Three Stars That Affect Everything

Three Stars That Affect Everything


by Giada Di Stefano

Rankings impact competition across a variety of industries. Be it in the case of colleges and universities, restaurants and hotels, or books and movies, the existence of a ranking evaluating organizations along a series of parameters restricts our consideration set and help us make choices more easily. But if rankings have the power to change our behavior as customers, how do they impact the behavior of the organizations being ranked? Together with colleagues Saverio Dave Favaron and Rodolphe Durand (HEC Paris), I tackle this question in a recent working paper, where we look at how organizations modify their behavior when a new ranking, produced by a prestigious evaluator, is introduced.

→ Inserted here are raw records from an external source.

/-- **The translate from an interior time is essentially bounded on every closed sub-strip**: for `0 < s < T` and
`0 < T' < T − s`, `u(· + s)` is essentially bounded on `[0, T'] × ℝ³` (`exists_bound_window` on `[s, s + T']`) —
the hypothesis of ns.S28 (`leray_blowup_rate_top`, `leray_blowup_rate`), discharged for the translates.
[cite: LemarieRieusset2016, proof of Thm. 14.5 (p. 512) with Thm. 14.4 (p. 505)] -/
theorem eLpNorm_uncurry_translate_lt_top {ν T : ℝ} (hν : 0 < ν) (hT : 0 < T)
    {u : ℝ → EuclideanSpace ℝ (Fin 3) → EuclideanSpace ℝ (Fin 3)} {p : ℝ → EuclideanSpace ℝ (Fin 3) → ℝ}
    (hcl : IsClassicalNSSolutionOn (Ico 0 T) ν 0 u p) (hLH : IsLerayHopfOn T ν 0 (u 0) u)
    {s : ℝ} (hs : s ∈ Ioo 0 T) {T' : ℝ} (hT' : T' ∈ Ioo 0 (T - s)) :
    eLpNorm (uncurry fun t => u (t + s)) ∞ (volume.restrict (Icc 0 T' ×ˢ univ)) < ∞ := by
  obtain ⟨M, hM⟩ := exists_bound_window hν hT hcl hLH hs.1 (T' := s + T') (by linarith [hT'.2])
  rw [eLpNorm_exponent_top]
  refine eLpNormEssSup_lt_top_of_ae_bound (C := M) ?_
  rw [ae_restrict_iff' (measurableSet_Icc.prod MeasurableSet.univ)]
  refine ae_of_all _ ?_
  rintro ⟨t, x⟩ ⟨ht, -⟩
  exact hM (t + s) ⟨by linarith [ht.1], by linarith [ht.2]⟩ x
import Literature.Combinatorics.Optimization.BlockPsdLiftPolar
import Mathlib.Analysis.LocallyConvex.Separation
import Mathlib.Analysis.Normed.Module.FiniteDimension
import HarnessLib

/-!
# Duals of `(S^d_+)^r`-lifted pointed full-dimensional closed convex cones are `(S^d_+)^r`-lifted
# (Averkov 2019, (2.1)–(2.2) via Thm. 19; Gouveia–Parrilo–Thomas 2013) — PROVED

G. Averkov, *Optimal size of linear matrix inequalities in semidefinite approaches to polynomial
optimization*, SIAM J. Appl. Algebra Geom. 3 (2019) = arXiv:1806.08656 [cite: Averkov2019] (held text
`paper:arxiv-1806.08656`). §2.1 (p06), verbatim: "Results from [GPT:2013] imply that `sxc(C)` and `sxd(C)` are
invariant under duality of cones: if `C ⊆ ℝ^n` is a `n`-dimensional pointed closed convex cone, then
(2.1) `sxc(C) = sxc(C^*)`, (2.2) `sxd(C) = sxd(C^*)`, where `C^*` is the dual cone of `C`", with
`C^* := {y : ⟨x, y⟩ ≥ 0 for all x ∈ C}` (§3.2, p08) and "`S` has a `K`-lift" iff
`S = π(K ∩ H)`, `H` affine, `π` linear (§1.1, p03); §3.3 (p08): "**Theorem 19** (Gouveia et al.). Let
`C ⊆ ℝⁿ` be a closed convex cone and let `K = (S^k_+)^m`. Then the following conditions are equivalent:
(i) `C` has a `K`-lift. (ii) For every `x ∈ C` there exist `A_x ∈ K` and for every `y ∈ C^*` there exists
`B_y ∈ K` such that `⟨x, y⟩ = ⟨A_x, B_y⟩` holds for all `x ∈ C` and `y ∈ C^*`"; "**Remark 20.** One can
rephrase the results about `K`-lifts of `n`-dimensional compact convex sets from [GPT:2013] as results
about `K`-lifts of `n`-dimensional pointed closed convex cones … If `C` is not full-dimensional or not
pointed, then passing to appropriate coordinates, we can assume `C = C_0 × ℝ^s × {0}^t` …";
"**Remark 21.** Equalities (2.1) and (2.2) follow from Theorem 19." §3.2 (p08): "We call a convex cone `C`
in `ℝⁿ` pointed if there exists `u ∈ ℝⁿ ∖ {0}` with `⟨u, x⟩ ≥ 0` for all `x ∈ C` and such that
`{x ∈ C : ⟨u, x⟩ = 0} = {0}`. If `C` is pointed, and `u` a vector as above, then `{x ∈ C : ⟨u, x⟩ = 1}` is a
bounded affine slice of `C`."

This file PROVES (2.1)–(2.2) for the cones of Remark 20's main case — POINTED closed convex cones with
NON-EMPTY INTERIOR in `ℝ^V` (the reduction of the general case, `C = C_0 × ℝ^s × {0}^t`, is not done here):

* `hasBlockPsdLift_dualCone` — if such a cone `C` has an `(S^d_+)^r`-lift then so does `C^*`, with the SAME
  `d` and `r`. Printed route (Remark 20: pass to the bounded slices): `B = C ∩ {⟨u, ·⟩ = 1}` is bounded
  (`exists_pos_mul_norm_le_of_pointed`: pointed + closed ⇒ `c‖x‖ ≤ ⟨u, x⟩` on `C`, by compactness of
  `C ∩` sphere) and `(S^d_+)^r`-lifted; the tree's "lift ⇒ factorization" theorem
  (`HasBlockPsdLift.hasPsdPowerFactorization_slack`, GPT Thm. 2.4) factorizes `⟨x, y⟩` on `B × B'`,
  `B' = C^* ∩ {⟨x₀, ·⟩ = 1}` (`x₀ ∈ int C`), through `(S^d_+)^r` — this is Theorem 19 (i) ⇒ (ii) on the
  slices; transposing and feeding "factorization ⇒ lift" (`exists_hasBlockPsdLift_between`) with the
  bounded `Q = {y : ⟨x, y⟩ ≥ 0 ∀ x ∈ B, ⟨x₀, y⟩ = 1} = B'` gives an `(S^d_+)^r`-lift of `B'`; and
  `HasBlockPsdLift.coneHull` (homogenisation keeps `(S^d_+)^r`-lifts: the cone `{t y : t ≥ 0, y ∈ B'}`
  over a bounded lifted set avoiding `0` is lifted by `W = ℝX₁ + dir L` — the block version of the tree's
  `HasPsdLift.coneOver`) returns to `C^* = cone(B')`.
* `dualCone_dualCone` — `(C^*)^* = C` for a closed convex cone (Averkov §3.2: "`(X^*)^* = cl(cone(X))`"),
  by Mathlib's geometric Hahn–Banach; with `mem_interior_dualCone_of_pointed` and
  `dualCone_pointed_of_interior` (pointed ⟺ dual full-dimensional) this gives
  **`hasBlockPsdLift_dualCone_iff`: `C^*` has an `(S^d_+)^r`-lift iff `C` does** — so `sxc(C^*) = sxc(C)`
  (`r = 1`) and `sxd(C^*) = sxd(C)` for pointed full-dimensional closed convex cones, (2.1)–(2.2).

Vocabulary: `dualCone C = {y | ∀ x ∈ C, 0 ≤ x ⬝ᵥ y}` on `V → ℝ` (dot product), `coneHull S = {t • y}`,
`HasBlockPsdLift` (`BlockPsdLiftFactorization.lean`). NOT here: non-pointed or lower-dimensional cones
(e.g. the tree's `copositiveCone k`, which in the non-symmetric convention `IsCopositive` contains all
antisymmetric matrices and is not pointed, and `completelyPositiveCone k ⊆ Sym_k`, not full-dimensional in
`ℝ^{k×k}`): for those (2.2) needs Remark 20's splitting. No named fact, no sorry.
-/

noncomputable section

open Matrix Finset Metric
open scoped MatrixOrder

namespace Literature.Combinatorics.Optimization

open FixedSizePsdRank (HasPsdPowerFactorization)

variable {V : Type*} [Fintype V]

/-! ### §1 Dual cones and cone hulls in `ℝ^V` -/

/-- **The conic dual** `C^* = {y : ⟨x, y⟩ ≥ 0 ∀ x ∈ C}` (dot product of `ℝ^V`). [cite: Averkov2019, §3.2 (p08)] -/
def dualCone (C : Set (V → ℝ)) : Set (V → ℝ) := {y | ∀ x ∈ C, 0 ≤ x ⬝ᵥ y}

/-- Membership in the dual cone. [cite: Averkov2019, §3.2 (p08)] -/
theorem mem_dualCone_iff {C : Set (V → ℝ)} {y : V → ℝ} : y ∈ dualCone C ↔ ∀ x ∈ C, 0 ≤ x ⬝ᵥ y := Iff.rfl

/-- The dual cone is closed. [cite: Averkov2019, §3.2 (p08)] -/
theorem isClosed_dualCone (C : Set (V → ℝ)) : IsClosed (dualCone C) := by
  have : dualCone C = ⋂ x ∈ C, {y : V → ℝ | 0 ≤ x ⬝ᵥ y} := by
    ext y; simp [dualCone]
  rw [this]
  refine isClosed_biInter fun x _ => ?_
  exact isClosed_le continuous_const (Continuous.dotProduct continuous_const continuous_id)

/-- The dual cone is closed under nonnegative scaling. [cite: Averkov2019, §3.2 (p08)] -/
theorem smul_mem_dualCone {C : Set (V → ℝ)} {y : V → ℝ} (hy : y ∈ dualCone C) {t : ℝ} (ht : 0 ≤ t) :
    t • y ∈ dualCone C := fun x hx => by
  rw [dotProduct_smul, smul_eq_mul]; exact mul_nonneg ht (hy x hx)

/-- The dual cone is closed under addition. [cite: Averkov2019, §3.2 (p08)] -/
theorem add_mem_dualCone {C : Set (V → ℝ)} {y z : V → ℝ} (hy : y ∈ dualCone C) (hz : z ∈ dualCone C) :
    y + z ∈ dualCone C := fun x hx => by
  rw [dotProduct_add]; exact add_nonneg (hy x hx) (hz x hx)

/-- The dual cone is convex. [cite: Averkov2019, §3.2 (p08)] -/
theorem convex_dualCone (C : Set (V → ℝ)) : Convex ℝ (dualCone C) := by
  intro y hy z hz a b ha hb _
  exact add_mem_dualCone (smul_mem_dualCone hy ha) (smul_mem_dualCone hz hb)

/-- `C ⊆ (C^*)^*`. [cite: Averkov2019, §3.2 (p08, "(X^*)^* = cl(cone(X))")] -/
theorem subset_dualCone_dualCone (C : Set (V → ℝ)) : C ⊆ dualCone (dualCone C) := fun x hx y hy => by
  rw [dotProduct_comm]; exact hy x hx

/-- A linear functional on `ℝ^V` is the dot product with the vector of its values on the coordinate
vectors. [folklore] -/
private theorem linear_eq_dotProduct [DecidableEq V] (f : (V → ℝ) →ₗ[ℝ] ℝ) (x : V → ℝ) :
    f x = x ⬝ᵥ fun i => f (Pi.single i 1) := by
  conv_lhs => rw [show x = ∑ i, x i • (Pi.single i (1 : ℝ) : V → ℝ) from by
    funext j; simp [Finset.sum_apply, Pi.single_apply]]
  rw [map_sum]
  simp only [map_smul, smul_eq_mul, dotProduct]

/-- **`(C^*)^* = C` for a closed convex cone** (the bipolar theorem for cones; Averkov: "`(X^*)^* =
cl(cone(X))`"), by geometric Hahn–Banach. [cite: Averkov2019, §3.2 (p08)] -/
theorem dualCone_dualCone {C : Set (V → ℝ)} (hCconv : Convex ℝ C) (hCclosed : IsClosed C) (h0 : (0 : V → ℝ) ∈ C)
    (hCsmul : ∀ x ∈ C, ∀ t : ℝ, 0 ≤ t → t • x ∈ C) : dualCone (dualCone C) = C := by
  classical
  refine Set.Subset.antisymm (fun z hz => ?_) (subset_dualCone_dualCone C)
  by_contra hzC
  obtain ⟨f, a, hfa, haz⟩ := geometric_hahn_banach_closed_point hCconv hCclosed hzC
  -- `f ≤ 0` on the cone `C` and `0 < a < f z`
  have ha0 : 0 < a := by simpa using hfa 0 h0
  have hfC : ∀ x ∈ C, f x ≤ 0 := by
    intro x hx
    by_contra hpos
    push Not at hpos
    have h := hfa ((a / f x + 1) • x) (hCsmul x hx _ (by positivity))
    rw [map_smul, smul_eq_mul, add_mul, div_mul_cancel₀ _ hpos.ne', one_mul] at h
    linarith
  -- the vector `y = −(f(e_i))_i` lies in `C^*` and pairs negatively with `z`
  set y : V → ℝ := -fun i => f (Pi.single i 1) with hy
  have hfy : ∀ x : V → ℝ, f x = -(x ⬝ᵥ y) := fun x => by
    rw [hy, dotProduct_neg, neg_neg]; exact linear_eq_dotProduct f.toLinearMap x
  have hyC : y ∈ dualCone C := fun x hx => by
    have := hfC x hx; rw [hfy] at this; linarith
  have h1 := hz y hyC
  rw [dotProduct_comm] at h1
  have h2 : f z = -(z ⬝ᵥ y) := hfy z
  linarith

omit [Fintype V] in
/-- The cone generated by a set: `{t • y : t ≥ 0, y ∈ S}` (no convex hull taken). [folklore] -/
def coneHull (S : Set (V → ℝ)) : Set (V → ℝ) := {z | ∃ t : ℝ, 0 ≤ t ∧ ∃ y ∈ S, z = t • y}

omit [Fintype V] in
/-- Membership in `coneHull`. [folklore] -/
private theorem mem_coneHull_iff {S : Set (V → ℝ)} {z : V → ℝ} :
    z ∈ coneHull S ↔ ∃ t : ℝ, 0 ≤ t ∧ ∃ y ∈ S, z = t • y := Iff.rfl

/-! ### §2 Homogenisation keeps `(S^d_+)^r`-lifts (block version of the tree's `HasPsdLift.coneOver`) -/

omit [Fintype V] in
/-- A ray `{t • y₁ : t ≥ 0}` has an `(S^d_+)^r`-lift for `d, r ≥ 1` (`π(M) = (M_1)_{11} · y₁`).
[cite: GouveiaParriloThomas2013, Def. 2.2 (§2)] -/
theorem hasBlockPsdLift_coneHull_singleton (y₁ : V → ℝ) {d r : ℕ} (hd : 1 ≤ d) (hr : 1 ≤ r) :
    HasBlockPsdLift (coneHull {y₁}) d r := by
  classical
  let i0 : Fin d := ⟨0, hd⟩
  let t0 : Fin r := ⟨0, hr⟩
  let π : (Fin r → Matrix (Fin d) (Fin d) ℝ) →ₗ[ℝ] (V → ℝ) :=
    { toFun := fun M => M t0 i0 i0 • y₁
      map_add' := fun M N => by simp [add_smul]
      map_smul' := fun c M => by simp [smul_smul] }
  refine ⟨⊤, π, Set.ext fun z => ⟨?_, ?_⟩⟩
  · rintro ⟨t, ht, y, hy, rfl⟩
    rw [Set.mem_singleton_iff.1 hy]
    refine ⟨fun _ => t • (1 : Matrix (Fin d) (Fin d) ℝ), ⟨fun _ => PosSemidef.one.smul ht,
      AffineSubspace.mem_top ℝ _ _⟩, ?_⟩
    change (t • (1 : Matrix (Fin d) (Fin d) ℝ)) i0 i0 • y₁ = t • y₁
    simp
  · rintro ⟨M, ⟨hM, -⟩, rfl⟩
    exact ⟨M t0 i0 i0, (hM t0).diag_nonneg, y₁, rfl, rfl⟩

Our investigation started on May 31, 2016, when Michael Ellis, director of the Michelin guide, announced that the first edition of the Washington D.C. Michelin Guide would be published in the fall of the same year. According to Michelin, the publication of the guide would “put the city more firmly on the world stage of great gastronomic destinations.” Press interviews released by prominent chefs, and our own interviews with food critics and restaurant managers in the weeks that followed the announcement, substantially confirmed Michelin’s expectations. As the manager of a restaurant in DC commented: “it is a significant standard for dining and so for DC to be included for the first time is a big deal.”

With the publication of the guide on October 13, 2016, Washington D.C. joined New York, San Francisco and Chicago as the fourth city considered by Michelin for its red guide. Of all restaurants in the city, only 106 were included, with 12 of these being awarded stars.
In this study, we look at how these hundred restaurants modified their behavior compared to similar D.C. restaurants that, based on their Yelp rating, price point, and cuisine style, could have made it into the guide, but were ultimately not included. We further compare included restaurants to similar restaurants located in a comparable city where Michelin did not enter (i.e., Boston).

Our results show that inclusion in the guide pushed restaurants to enact a series of “ceremonial” changes to their menus, aimed at signaling the newly acquired position and “prove” they belong to the elite of the industry. In particular, restaurants increased references to sophisticated cooking techniques and provided longer descriptions of dishes. Restaurants that were not well known in the local dining scene further emphasized the origin of the ingredients used in their dishes and reduced references to the size of portions. Finally, since both evaluated restaurants and their customers observe and react to the entry of Michelin, we examine how restaurants’ reactions change when, after the entry of Michelin, we remark a significant change in the profile of customers issuing evaluations or the content of evaluations themselves. We find that included restaurants further emphasized the origin of ingredients if, in the two months following the publication of the guide, customers’ reviews became more focused on food.

This last finding is particularly interesting as it sheds light on the existence of an interplay between the evaluations provided by professional critics and those issued by ordinary customers. As the number of industries not affected by online feedback continues to shrink, and the volume of online reviews generated each day continues to grow, organizations find themselves in a position where it is hard to dismiss the opinions customers express online as inconsequential.